Your goal = Produce word for word the lines of the data below running from the one that has "is concave on" to the one that has "have hnn : 0", inclusive, and no others.

Dataset extract below:

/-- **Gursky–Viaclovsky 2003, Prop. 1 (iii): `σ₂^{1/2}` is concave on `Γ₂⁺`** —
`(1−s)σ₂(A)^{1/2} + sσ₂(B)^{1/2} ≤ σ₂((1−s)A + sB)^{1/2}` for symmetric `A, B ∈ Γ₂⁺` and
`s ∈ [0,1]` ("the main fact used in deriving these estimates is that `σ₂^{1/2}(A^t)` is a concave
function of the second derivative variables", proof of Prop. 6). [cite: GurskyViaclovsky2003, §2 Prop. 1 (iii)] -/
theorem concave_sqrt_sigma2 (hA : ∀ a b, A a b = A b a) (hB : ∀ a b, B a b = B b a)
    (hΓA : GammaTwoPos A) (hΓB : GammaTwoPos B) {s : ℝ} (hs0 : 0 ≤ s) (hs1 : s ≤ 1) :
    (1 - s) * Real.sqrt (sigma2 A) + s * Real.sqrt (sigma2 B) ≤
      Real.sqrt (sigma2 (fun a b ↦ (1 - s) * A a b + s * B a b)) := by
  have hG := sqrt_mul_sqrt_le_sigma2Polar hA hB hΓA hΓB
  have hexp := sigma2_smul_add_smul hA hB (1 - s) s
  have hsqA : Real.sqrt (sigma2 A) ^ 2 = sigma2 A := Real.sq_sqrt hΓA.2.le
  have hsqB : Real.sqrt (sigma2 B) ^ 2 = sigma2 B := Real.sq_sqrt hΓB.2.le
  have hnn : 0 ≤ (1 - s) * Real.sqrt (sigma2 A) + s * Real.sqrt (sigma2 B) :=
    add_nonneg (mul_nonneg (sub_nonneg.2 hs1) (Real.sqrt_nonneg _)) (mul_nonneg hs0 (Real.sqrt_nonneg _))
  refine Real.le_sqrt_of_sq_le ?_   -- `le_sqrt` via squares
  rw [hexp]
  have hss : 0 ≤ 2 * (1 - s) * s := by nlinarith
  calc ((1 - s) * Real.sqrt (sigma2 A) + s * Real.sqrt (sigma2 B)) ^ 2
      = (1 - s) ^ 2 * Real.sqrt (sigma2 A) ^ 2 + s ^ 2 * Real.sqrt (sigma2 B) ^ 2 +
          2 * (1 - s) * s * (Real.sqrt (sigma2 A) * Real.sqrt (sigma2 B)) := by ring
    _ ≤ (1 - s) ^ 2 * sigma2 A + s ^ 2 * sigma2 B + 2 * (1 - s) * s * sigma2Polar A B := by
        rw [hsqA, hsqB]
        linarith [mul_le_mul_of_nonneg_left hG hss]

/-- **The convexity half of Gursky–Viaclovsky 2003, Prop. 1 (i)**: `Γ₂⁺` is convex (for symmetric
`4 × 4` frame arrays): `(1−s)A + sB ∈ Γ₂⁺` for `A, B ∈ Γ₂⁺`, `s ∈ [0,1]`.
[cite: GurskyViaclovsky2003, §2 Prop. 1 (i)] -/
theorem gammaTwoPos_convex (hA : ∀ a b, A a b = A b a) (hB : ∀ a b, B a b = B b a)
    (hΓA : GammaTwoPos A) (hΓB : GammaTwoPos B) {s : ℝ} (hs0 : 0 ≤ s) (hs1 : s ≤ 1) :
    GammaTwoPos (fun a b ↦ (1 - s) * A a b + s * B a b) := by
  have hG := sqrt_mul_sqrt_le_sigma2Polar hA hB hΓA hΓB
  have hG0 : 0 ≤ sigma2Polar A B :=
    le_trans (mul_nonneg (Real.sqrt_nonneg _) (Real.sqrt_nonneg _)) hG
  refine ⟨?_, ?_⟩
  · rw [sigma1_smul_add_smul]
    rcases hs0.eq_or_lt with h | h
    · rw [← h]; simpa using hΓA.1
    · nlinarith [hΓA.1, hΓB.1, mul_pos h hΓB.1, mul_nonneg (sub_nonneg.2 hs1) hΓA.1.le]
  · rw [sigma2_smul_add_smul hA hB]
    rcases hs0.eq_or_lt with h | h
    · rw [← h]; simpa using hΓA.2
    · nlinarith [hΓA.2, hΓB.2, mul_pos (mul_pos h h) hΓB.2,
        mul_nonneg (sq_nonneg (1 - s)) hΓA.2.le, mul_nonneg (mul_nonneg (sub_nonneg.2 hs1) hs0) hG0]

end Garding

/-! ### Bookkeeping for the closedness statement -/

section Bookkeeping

End of Dataset extract.
Dataset extract below:

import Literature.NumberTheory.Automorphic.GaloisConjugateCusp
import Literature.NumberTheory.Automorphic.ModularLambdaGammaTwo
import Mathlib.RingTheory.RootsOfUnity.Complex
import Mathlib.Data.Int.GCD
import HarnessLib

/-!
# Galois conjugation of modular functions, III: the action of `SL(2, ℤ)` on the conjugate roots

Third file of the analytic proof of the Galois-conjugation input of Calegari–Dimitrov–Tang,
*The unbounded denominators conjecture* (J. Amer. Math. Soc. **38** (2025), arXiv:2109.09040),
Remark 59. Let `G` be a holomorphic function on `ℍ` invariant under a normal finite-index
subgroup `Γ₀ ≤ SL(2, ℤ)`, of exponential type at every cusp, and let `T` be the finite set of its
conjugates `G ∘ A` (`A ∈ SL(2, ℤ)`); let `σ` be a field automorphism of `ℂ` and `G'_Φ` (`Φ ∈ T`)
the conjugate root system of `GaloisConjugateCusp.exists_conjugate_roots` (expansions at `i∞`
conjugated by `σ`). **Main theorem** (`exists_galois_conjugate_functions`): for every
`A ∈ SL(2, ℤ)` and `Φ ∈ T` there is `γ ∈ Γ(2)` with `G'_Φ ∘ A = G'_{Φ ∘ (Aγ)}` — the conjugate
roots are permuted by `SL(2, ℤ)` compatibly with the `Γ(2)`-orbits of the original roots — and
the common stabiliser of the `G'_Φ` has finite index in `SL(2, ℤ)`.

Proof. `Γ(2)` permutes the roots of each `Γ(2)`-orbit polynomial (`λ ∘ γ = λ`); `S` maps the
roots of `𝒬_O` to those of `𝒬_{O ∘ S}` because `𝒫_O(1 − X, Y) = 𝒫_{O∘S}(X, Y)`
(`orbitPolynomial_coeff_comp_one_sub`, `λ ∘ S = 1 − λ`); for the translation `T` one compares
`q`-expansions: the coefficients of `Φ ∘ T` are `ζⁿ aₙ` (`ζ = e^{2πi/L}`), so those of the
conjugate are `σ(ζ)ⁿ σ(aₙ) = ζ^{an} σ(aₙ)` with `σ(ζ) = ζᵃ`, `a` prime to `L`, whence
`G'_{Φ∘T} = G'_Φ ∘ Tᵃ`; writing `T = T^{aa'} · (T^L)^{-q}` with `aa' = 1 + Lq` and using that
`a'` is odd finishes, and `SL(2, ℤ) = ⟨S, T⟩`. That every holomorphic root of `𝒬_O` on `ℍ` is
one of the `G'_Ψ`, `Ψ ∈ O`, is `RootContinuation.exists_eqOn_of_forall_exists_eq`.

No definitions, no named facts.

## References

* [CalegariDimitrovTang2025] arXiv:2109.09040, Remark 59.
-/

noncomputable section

End of Dataset extract.

Result of this task =
/-- **Gursky–Viaclovsky 2003, Prop. 1 (iii): `σ₂^{1/2}` is concave on `Γ₂⁺`** —
`(1−s)σ₂(A)^{1/2} + sσ₂(B)^{1/2} ≤ σ₂((1−s)A + sB)^{1/2}` for symmetric `A, B ∈ Γ₂⁺` and
`s ∈ [0,1]` ("the main fact used in deriving these estimates is that `σ₂^{1/2}(A^t)` is a concave
function of the second derivative variables", proof of Prop. 6). [cite: GurskyViaclovsky2003, §2 Prop. 1 (iii)] -/
theorem concave_sqrt_sigma2 (hA : ∀ a b, A a b = A b a) (hB : ∀ a b, B a b = B b a)
    (hΓA : GammaTwoPos A) (hΓB : GammaTwoPos B) {s : ℝ} (hs0 : 0 ≤ s) (hs1 : s ≤ 1) :
    (1 - s) * Real.sqrt (sigma2 A) + s * Real.sqrt (sigma2 B) ≤
      Real.sqrt (sigma2 (fun a b ↦ (1 - s) * A a b + s * B a b)) := by
  have hG := sqrt_mul_sqrt_le_sigma2Polar hA hB hΓA hΓB
  have hexp := sigma2_smul_add_smul hA hB (1 - s) s
  have hsqA : Real.sqrt (sigma2 A) ^ 2 = sigma2 A := Real.sq_sqrt hΓA.2.le
  have hsqB : Real.sqrt (sigma2 B) ^ 2 = sigma2 B := Real.sq_sqrt hΓB.2.le
  have hnn : 0 ≤ (1 - s) * Real.sqrt (sigma2 A) + s * Real.sqrt (sigma2 B) :=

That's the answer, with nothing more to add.